Evaluating $W$ at a root $a$ of $f_1$ gives

$$W(a)= -f_2(a)f_1'(a),$$

so the sign of $f_2(a)$ is determined by the sign of $f_1'(a)$ together with the constant sign of $W$. Since $f_1'(a_1)<0$ and $f_1'(a_2)>0$, the values $f_2(a_1)$ and $f_2(a_2)$ have opposite signs. Hence $f_2$ has a root in $(a_1,a_2)$.

Repeating the argument with roles exchanged shows that between the two roots of $f_2$ lies a root of $f_1$.

Thus both quadratics have real roots and their roots strictly interlace.

This completes the proof.

Verification of Key Steps

The computation of $W(x)$ was checked directly by expanding $f_1f_2'$ and $f_2f_1'$ and confirming cancellation of cubic terms and correct collection of coefficients.

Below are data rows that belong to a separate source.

import Summits.ResolutionOfSingularities.ResolutionOfSingularities.Theorems.FrobeniusLadderFInjectiveMacaulayficationFermatCubicConeGerm
import Summits.ResolutionOfSingularities.ResolutionOfSingularities.Theorems.FrobeniusLadderFInjectiveMacaulayficationDoublePointFermatCubicCharts
import HarnessLib

/-!
# INFORMATIVE-STRATUM GERM INSTANCES OF THE F-HALF: the double point `x₀² + x₁³ + ⋯ + x_{m+3}³ = 0 ⊂ 𝔸^{m+4}` in characteristic 2 («FULL model still singular»)
# (crux `FInjectiveMacaulayfication` stmt-ResolutionOfSingularities-15315, chain w45a; res-L1-w45a-stub-1 g9 OFFER (C); FILE 3b = the scheme-level germ
# instance on top of the chart certificates `…DoublePointFermatCubicCharts` (FILE 3a) and the interface `…GermOfGlobalBlowup` (p599230); seat res-L1-w45a-stub-1 g9)

[OURS · L1 W4.5a] Support file (`--supports stmt-ResolutionOfSingularities-15315 --as helper`); replaces the role of NO printed item; NOT a
statement of the manuscript; def-free, unconditional; a CERTIFICATE, not in the cone of door v36.2's `_proof`. AI-written (AI review is weaker than
expert review).

## What is here
`k` a field of characteristic `2`, `m : ℕ`, `f = X₀² + Σ_{l<m+3} X_{l+1}³`, `X = Spec k[X₀,…,X_{m+3}]/(f)` (dimension `d = m + 3`), `v` its vertex (prime
`(x̄₀, …, x̄_{m+3})`). An isolated F-DEGENERATE DOUBLE POINT (`f ∈ 𝔪^{[2]}`; res-L1-w45a-idea-1's DP4 class `z² = B`, here `B` = Fermat cubic, `p = 2`).

* `affineBlowup_vertex_fullCl` — the ONE-POINT blow-up `affineBlowup (x̄)` of `X` is FULL at EVERY point (engine `GermOfGlobalBlowup.hypersurfacePointBlowup_fullCl`
  fed with FILE 3a: chart `X₀` misses the exceptional divisor; chart `X_{l+1}` is Jacobian-regular off `h = 0` and FEDDER-F-pure (via a slicing) on `h = 0`).
* ★ `chart_one_singular_point` — **the FULL model is STILL SINGULAR**: the `X₁`-chart `k[X]/(g₁)`, `g₁ = X₀² + X₁(1 + X₂³ + ⋯ + X_{m+3}³)`, has a maximal
  ideal `Q` ON THE EXCEPTIONAL DIVISOR (`∋ x̄₁`; the point `X₂ = 1`, all other coordinates `0`) at which it is NOT a regular local ring (`g₁(a) = 0`, `∇g₁(a) = 0`).
  This is the census certificate of the INFORMATIVE STRATUM (res-L1-w45a-tri-2 #348 (c)): FULL-ification WITHOUT resolution.
* the five germ-form hypotheses at `v` (`isClosed_vertex`, `vertex_not_mem_regularLocus`, `ringKrullDim_stalk_vertex : dim 𝒪_{X,v} = m + 3`,
  `regular_off_closedPoint_vertex`, `cmCl_Spec_stalk_vertex`), the scheme-level binders (`isIntegral_doublePoint`; `FermatCubicConeGerm.structureMorphism_*`
  are generic), the conclusion `fInjectivizationGermAt_vertex : GermForm.FInjectivizationGermAt 2 v`, and
* ★★ `doublePointFermatCubic_vertex_germ_instance` — the conjunction: `(X, v)` is a POSITIVE INSTANCE, hypotheses AND conclusion, of the germ form
  `GermForm.LocalFInjectivizationGerm 2 (m + 3)`; for `m ≥ 1` (d ≥ 4) an instance of the registered F-half `LocalFInjectivizationFibreAdmGe4` at `I = ⊤`
  (`GermForm.localFInjectivizationFibreAdmGe4_at_top_iff_germ`) in exact currency, INFORMATIVE STRATUM, one per dimension `d ≥ 4`.
* generic by-products (any hypersurface `f` with `f(0) = 0`): `isMaximal_origin`, `comap_origin`, `exists_origin`, `isClosed_origin`,
  `cmCl_localization_hypersurface` (every local ring of a hypersurface `k[X]/(f)`, `f ≠ 0`, satisfies the CM-clause).

[folklore mathematics, OURS as a certificate; cite: Fedder1983, Thm. 1.12; Hartshorne1977, I Thm. 5.1; Matsumura1987, Thm. 17.4 and Thm. 17.8;
GortzWedhorn2020, Prop. 13.91 (2)]
-/

-- single-problem summit: the doubled namespace component is forced
set_option linter.dupNamespace false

The identification of $\Delta_W$ with $4((q_1-q_2)^2+(p_1-p_2)(p_1q_2-p_2q_1))$ was verified by direct algebraic rearrangement of the constant term in the discriminant expression.

The limit argument for $f_2/f_1$ uses only leading coefficient comparison; both quadratics are monic so the ratio tends to $1$ at both infinities.

The sign change argument at roots uses that $W(a)\neq 0$ and $f_1'(a)\neq 0$ at simple roots of a monic quadratic, ensuring opposite signs of $f_2$ at the two roots of $f_1$.

Alternative Approaches

One alternative approach interprets the pair $(p_i,q_i)$ as coefficients of a Sturm sequence and derives interlacing directly from Sturm comparison theory for second-order polynomials. Another approach uses projective geometry: the condition encodes negativity of a cross-ratio-type invariant ensuring separation of roots on the real projective line. The Wronskian method is preferable because it reduces the problem to a single explicit polynomial whose discriminant reproduces the hypothesis exactly, making the mechanism transparent and fully elementary.